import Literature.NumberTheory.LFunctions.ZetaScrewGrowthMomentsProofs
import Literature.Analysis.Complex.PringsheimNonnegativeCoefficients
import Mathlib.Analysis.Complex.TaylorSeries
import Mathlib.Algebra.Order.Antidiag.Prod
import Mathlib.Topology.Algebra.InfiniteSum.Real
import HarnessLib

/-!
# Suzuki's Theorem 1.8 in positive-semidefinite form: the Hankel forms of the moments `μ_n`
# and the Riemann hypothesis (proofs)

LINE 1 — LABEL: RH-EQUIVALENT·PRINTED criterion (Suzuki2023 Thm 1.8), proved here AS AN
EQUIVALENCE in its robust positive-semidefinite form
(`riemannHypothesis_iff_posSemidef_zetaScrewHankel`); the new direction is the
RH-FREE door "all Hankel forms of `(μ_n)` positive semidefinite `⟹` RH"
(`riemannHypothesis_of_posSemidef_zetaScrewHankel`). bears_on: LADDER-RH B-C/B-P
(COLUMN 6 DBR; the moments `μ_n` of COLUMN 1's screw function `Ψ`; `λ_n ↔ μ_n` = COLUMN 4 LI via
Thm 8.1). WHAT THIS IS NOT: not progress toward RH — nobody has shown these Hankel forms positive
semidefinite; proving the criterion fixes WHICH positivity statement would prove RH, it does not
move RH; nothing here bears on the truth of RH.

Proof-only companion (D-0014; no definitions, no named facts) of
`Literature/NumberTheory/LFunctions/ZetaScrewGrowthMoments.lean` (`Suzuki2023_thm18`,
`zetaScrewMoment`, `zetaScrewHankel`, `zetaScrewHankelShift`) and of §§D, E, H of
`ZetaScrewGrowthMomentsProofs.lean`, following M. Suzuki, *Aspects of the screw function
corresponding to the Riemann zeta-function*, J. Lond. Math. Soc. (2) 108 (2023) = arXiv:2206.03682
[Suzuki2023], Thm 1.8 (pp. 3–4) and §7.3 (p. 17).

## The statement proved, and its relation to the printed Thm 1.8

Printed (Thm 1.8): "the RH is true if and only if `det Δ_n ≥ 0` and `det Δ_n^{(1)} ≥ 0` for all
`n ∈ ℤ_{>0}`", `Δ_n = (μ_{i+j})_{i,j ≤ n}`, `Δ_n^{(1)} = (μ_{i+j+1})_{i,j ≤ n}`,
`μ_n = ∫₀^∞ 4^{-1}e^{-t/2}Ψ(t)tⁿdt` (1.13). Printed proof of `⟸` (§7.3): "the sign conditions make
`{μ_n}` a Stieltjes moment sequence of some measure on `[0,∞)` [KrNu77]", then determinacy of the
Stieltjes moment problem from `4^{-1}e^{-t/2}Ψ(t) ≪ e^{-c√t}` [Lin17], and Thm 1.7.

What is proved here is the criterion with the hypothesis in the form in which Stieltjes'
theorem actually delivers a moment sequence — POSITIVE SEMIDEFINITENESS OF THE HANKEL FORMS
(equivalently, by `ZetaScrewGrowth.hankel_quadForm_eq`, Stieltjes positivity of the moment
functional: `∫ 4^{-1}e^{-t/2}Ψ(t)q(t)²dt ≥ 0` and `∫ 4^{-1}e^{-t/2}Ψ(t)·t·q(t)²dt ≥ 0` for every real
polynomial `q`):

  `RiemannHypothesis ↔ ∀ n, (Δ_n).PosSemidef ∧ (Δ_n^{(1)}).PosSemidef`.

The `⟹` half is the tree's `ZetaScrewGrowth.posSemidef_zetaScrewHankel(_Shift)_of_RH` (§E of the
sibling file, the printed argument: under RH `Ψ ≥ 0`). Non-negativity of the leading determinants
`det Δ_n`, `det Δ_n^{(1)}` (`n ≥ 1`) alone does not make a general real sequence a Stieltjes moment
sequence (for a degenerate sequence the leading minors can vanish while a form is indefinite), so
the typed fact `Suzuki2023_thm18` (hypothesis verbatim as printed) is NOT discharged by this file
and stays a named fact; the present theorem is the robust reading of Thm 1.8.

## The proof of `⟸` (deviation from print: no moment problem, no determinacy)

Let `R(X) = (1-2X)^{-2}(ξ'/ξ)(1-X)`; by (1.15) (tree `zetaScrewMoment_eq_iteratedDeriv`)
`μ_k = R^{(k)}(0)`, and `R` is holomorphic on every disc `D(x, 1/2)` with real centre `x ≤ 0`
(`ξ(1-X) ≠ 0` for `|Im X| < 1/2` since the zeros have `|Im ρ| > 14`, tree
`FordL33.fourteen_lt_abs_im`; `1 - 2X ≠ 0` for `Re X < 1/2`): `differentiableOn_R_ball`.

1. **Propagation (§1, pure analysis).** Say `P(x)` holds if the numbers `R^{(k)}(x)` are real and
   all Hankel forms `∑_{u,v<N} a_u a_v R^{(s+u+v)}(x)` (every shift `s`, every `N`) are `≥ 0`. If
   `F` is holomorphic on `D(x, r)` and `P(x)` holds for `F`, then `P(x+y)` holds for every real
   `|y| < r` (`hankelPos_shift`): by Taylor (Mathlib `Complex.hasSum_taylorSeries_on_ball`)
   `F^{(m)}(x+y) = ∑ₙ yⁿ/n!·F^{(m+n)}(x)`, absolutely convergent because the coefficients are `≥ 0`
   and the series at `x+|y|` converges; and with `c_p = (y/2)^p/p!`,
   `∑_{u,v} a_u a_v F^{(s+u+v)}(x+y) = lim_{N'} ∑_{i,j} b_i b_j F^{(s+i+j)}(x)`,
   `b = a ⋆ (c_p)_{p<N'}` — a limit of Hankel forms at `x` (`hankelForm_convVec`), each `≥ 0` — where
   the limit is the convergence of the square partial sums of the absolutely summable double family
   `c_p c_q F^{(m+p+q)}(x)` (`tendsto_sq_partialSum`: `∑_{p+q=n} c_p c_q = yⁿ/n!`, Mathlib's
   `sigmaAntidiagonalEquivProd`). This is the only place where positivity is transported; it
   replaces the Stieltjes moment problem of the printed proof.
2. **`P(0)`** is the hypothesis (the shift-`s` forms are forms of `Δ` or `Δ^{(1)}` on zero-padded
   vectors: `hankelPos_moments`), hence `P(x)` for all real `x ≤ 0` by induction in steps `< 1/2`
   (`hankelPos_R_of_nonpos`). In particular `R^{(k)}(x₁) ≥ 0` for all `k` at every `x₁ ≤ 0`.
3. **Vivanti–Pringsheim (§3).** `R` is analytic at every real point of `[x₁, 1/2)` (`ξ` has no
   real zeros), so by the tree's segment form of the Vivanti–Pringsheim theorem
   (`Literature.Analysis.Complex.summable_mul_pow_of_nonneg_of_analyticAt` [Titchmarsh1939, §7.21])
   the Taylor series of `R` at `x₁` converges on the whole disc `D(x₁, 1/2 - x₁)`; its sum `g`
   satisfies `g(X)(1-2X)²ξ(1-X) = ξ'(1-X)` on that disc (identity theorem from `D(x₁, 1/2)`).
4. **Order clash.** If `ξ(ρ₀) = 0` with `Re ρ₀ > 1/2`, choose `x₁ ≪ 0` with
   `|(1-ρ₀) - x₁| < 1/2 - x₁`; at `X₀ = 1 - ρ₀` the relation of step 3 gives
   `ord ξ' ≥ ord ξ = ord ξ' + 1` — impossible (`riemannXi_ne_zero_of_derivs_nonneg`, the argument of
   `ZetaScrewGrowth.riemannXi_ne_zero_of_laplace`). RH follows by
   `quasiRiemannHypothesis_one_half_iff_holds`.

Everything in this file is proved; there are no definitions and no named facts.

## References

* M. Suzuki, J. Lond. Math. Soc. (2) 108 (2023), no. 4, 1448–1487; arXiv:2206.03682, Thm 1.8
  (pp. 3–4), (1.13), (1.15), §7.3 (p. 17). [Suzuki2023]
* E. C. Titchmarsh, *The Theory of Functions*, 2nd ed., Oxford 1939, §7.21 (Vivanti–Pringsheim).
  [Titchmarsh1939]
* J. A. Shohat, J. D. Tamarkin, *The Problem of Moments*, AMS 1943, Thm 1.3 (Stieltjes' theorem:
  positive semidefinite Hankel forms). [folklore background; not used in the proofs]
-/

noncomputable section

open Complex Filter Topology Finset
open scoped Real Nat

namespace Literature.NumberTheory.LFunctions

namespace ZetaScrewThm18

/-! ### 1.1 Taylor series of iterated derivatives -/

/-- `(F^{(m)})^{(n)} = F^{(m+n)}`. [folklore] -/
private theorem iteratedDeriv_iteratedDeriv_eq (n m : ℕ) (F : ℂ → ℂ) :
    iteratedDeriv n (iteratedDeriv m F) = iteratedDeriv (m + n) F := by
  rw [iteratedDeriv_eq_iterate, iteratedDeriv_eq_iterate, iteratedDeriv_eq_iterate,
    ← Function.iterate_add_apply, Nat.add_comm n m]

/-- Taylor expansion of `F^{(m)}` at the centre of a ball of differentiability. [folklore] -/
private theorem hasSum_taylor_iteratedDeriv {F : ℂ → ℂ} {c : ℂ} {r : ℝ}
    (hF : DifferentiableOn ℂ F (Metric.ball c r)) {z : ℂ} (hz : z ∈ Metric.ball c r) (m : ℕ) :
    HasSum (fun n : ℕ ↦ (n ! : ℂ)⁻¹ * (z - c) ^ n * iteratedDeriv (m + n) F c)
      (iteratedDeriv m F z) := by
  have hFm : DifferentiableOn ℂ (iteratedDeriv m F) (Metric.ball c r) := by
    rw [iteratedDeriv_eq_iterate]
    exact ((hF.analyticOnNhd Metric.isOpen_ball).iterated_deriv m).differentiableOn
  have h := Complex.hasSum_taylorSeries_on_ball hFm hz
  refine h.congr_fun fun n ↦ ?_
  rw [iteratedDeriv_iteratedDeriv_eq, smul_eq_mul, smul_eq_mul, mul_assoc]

#####

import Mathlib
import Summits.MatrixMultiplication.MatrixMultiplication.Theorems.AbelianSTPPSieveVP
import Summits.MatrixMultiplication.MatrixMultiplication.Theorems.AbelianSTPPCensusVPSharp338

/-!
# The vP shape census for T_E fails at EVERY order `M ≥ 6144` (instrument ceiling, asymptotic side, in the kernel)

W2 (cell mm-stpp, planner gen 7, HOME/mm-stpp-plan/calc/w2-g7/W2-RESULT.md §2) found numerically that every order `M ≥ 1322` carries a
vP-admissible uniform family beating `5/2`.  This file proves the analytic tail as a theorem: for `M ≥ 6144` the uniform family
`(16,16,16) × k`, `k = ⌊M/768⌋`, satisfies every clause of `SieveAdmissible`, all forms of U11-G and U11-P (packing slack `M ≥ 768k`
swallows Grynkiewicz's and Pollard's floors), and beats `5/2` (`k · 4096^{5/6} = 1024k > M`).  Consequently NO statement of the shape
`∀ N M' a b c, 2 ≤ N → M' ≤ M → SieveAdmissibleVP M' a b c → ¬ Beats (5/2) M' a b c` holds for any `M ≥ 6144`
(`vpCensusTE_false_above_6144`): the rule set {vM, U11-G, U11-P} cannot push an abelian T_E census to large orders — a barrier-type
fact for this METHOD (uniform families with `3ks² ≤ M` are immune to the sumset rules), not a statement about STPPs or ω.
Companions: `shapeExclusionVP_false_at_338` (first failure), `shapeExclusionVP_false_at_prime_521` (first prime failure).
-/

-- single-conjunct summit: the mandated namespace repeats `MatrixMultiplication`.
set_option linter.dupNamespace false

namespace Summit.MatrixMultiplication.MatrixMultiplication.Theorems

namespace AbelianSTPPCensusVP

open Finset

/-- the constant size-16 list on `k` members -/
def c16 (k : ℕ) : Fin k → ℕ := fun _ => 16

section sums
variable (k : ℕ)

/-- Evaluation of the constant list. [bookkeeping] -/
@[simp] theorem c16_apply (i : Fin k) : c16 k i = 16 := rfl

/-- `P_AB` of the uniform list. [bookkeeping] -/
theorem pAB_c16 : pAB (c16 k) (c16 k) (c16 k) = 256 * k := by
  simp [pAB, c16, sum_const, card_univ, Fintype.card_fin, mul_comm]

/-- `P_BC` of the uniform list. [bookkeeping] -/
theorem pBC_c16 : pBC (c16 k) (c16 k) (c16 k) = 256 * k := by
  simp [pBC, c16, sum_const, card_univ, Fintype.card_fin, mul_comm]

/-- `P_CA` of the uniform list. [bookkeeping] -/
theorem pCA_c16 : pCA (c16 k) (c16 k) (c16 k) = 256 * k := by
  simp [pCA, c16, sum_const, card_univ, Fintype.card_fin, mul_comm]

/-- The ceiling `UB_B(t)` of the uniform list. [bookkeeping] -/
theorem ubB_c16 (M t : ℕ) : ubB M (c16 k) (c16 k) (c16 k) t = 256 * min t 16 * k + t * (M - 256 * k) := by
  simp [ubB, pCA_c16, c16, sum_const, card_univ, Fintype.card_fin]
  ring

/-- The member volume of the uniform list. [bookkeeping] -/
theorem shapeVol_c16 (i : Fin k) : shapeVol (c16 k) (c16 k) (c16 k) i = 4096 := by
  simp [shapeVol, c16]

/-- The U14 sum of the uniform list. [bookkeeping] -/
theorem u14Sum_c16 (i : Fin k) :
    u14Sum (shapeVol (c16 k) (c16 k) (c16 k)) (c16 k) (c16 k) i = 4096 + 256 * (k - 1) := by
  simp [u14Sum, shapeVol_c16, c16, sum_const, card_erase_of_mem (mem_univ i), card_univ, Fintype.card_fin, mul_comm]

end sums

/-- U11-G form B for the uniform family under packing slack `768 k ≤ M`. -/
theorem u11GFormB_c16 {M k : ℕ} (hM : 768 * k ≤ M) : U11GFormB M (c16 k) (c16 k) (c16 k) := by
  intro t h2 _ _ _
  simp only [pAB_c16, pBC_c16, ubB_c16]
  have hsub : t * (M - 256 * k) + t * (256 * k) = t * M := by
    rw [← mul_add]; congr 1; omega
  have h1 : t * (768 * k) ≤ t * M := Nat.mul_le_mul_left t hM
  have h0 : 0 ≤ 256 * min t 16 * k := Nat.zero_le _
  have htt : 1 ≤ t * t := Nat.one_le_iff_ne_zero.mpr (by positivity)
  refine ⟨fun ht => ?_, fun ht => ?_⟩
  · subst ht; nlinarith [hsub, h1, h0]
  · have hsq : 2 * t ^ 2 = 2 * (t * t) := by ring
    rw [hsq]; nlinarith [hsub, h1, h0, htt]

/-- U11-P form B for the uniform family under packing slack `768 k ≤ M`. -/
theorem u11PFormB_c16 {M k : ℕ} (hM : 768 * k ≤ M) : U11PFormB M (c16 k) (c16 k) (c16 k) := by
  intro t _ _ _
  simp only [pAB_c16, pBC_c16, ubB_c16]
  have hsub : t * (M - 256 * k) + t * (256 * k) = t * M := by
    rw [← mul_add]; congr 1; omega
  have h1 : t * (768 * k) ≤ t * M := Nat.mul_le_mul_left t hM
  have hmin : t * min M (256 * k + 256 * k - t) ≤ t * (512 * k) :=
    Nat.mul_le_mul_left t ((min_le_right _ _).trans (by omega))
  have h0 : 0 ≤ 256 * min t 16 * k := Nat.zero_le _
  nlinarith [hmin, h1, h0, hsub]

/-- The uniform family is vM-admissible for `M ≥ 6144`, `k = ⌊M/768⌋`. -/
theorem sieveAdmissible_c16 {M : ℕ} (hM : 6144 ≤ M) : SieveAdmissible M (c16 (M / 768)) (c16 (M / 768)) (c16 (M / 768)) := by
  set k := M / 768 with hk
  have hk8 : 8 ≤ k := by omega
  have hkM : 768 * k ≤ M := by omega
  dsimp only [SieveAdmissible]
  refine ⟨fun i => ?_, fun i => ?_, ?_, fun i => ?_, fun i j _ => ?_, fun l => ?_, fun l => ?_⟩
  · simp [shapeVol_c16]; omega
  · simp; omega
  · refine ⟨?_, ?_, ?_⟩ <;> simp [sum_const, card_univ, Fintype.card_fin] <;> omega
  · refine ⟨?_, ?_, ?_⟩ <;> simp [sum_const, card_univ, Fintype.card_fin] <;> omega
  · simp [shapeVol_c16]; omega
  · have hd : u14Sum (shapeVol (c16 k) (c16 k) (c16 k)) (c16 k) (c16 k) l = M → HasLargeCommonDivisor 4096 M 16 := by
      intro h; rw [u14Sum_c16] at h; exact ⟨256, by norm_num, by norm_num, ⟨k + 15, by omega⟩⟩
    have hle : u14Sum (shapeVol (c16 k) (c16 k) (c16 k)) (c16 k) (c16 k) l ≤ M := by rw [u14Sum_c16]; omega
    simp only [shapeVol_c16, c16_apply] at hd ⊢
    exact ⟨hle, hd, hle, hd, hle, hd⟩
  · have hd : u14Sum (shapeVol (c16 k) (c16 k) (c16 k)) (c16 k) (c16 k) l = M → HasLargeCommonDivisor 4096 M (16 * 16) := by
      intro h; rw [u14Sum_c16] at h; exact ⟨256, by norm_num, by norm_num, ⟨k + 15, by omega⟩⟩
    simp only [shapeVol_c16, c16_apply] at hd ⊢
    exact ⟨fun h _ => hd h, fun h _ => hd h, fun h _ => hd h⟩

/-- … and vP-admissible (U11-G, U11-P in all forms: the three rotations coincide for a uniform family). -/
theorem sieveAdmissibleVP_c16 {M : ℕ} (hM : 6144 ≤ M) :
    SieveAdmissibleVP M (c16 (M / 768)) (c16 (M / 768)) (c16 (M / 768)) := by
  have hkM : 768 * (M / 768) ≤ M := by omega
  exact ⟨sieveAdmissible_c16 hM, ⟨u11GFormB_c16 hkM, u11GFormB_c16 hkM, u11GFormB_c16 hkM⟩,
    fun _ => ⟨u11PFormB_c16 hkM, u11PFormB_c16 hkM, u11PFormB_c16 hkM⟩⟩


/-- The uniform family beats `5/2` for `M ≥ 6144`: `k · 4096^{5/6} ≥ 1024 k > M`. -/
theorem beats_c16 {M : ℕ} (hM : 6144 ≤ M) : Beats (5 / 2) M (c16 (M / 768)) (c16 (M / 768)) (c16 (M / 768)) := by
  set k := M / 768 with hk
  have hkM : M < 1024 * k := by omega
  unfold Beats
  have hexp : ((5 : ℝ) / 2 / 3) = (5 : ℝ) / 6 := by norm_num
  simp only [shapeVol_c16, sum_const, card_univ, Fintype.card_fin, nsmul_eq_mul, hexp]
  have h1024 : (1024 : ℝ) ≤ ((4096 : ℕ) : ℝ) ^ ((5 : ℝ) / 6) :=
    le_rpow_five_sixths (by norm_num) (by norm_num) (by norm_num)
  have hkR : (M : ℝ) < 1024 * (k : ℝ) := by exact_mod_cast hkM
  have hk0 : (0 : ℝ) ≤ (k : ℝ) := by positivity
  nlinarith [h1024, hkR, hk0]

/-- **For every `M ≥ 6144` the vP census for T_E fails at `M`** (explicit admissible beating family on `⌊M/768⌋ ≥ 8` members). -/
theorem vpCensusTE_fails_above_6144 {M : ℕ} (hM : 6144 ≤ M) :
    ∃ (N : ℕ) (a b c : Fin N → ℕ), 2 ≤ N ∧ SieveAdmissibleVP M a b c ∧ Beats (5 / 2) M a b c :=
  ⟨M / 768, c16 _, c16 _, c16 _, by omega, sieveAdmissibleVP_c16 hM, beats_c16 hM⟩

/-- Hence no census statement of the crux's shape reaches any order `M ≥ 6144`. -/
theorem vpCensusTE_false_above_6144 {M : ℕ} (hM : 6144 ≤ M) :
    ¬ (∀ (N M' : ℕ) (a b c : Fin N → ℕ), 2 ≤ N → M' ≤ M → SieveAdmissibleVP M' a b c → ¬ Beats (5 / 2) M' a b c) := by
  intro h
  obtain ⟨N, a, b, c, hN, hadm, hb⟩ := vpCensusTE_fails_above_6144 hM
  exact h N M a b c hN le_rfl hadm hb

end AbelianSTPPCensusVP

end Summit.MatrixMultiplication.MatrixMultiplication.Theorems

#####

The problem: In the entries above, find the line holding "hM, beats_c16 hM⟩" and the line holding "end Summit.MatrixMultiplication.MatrixMultiplication.Theorems"; print both of them and every line between, exactly, and nothing else.

Task result:
  ⟨M / 768, c16 _, c16 _, c16 _, by omega, sieveAdmissibleVP_c16 hM, beats_c16 hM⟩

/-- Hence no census statement of the crux's shape reaches any order `M ≥ 6144`. -/
theorem vpCensusTE_false_above_6144 {M : ℕ} (hM : 6144 ≤ M) :
    ¬ (∀ (N M' : ℕ) (a b c : Fin N → ℕ), 2 ≤ N → M' ≤ M → SieveAdmissibleVP M' a b c → ¬ Beats (5 / 2) M' a b c) := by
  intro h
  obtain ⟨N, a, b, c, hN, hadm, hb⟩ := vpCensusTE_fails_above_6144 hM
  exact h N M a b c hN le_rfl hadm hb

end AbelianSTPPCensusVP

end Summit.MatrixMultiplication.MatrixMultiplication.Theorems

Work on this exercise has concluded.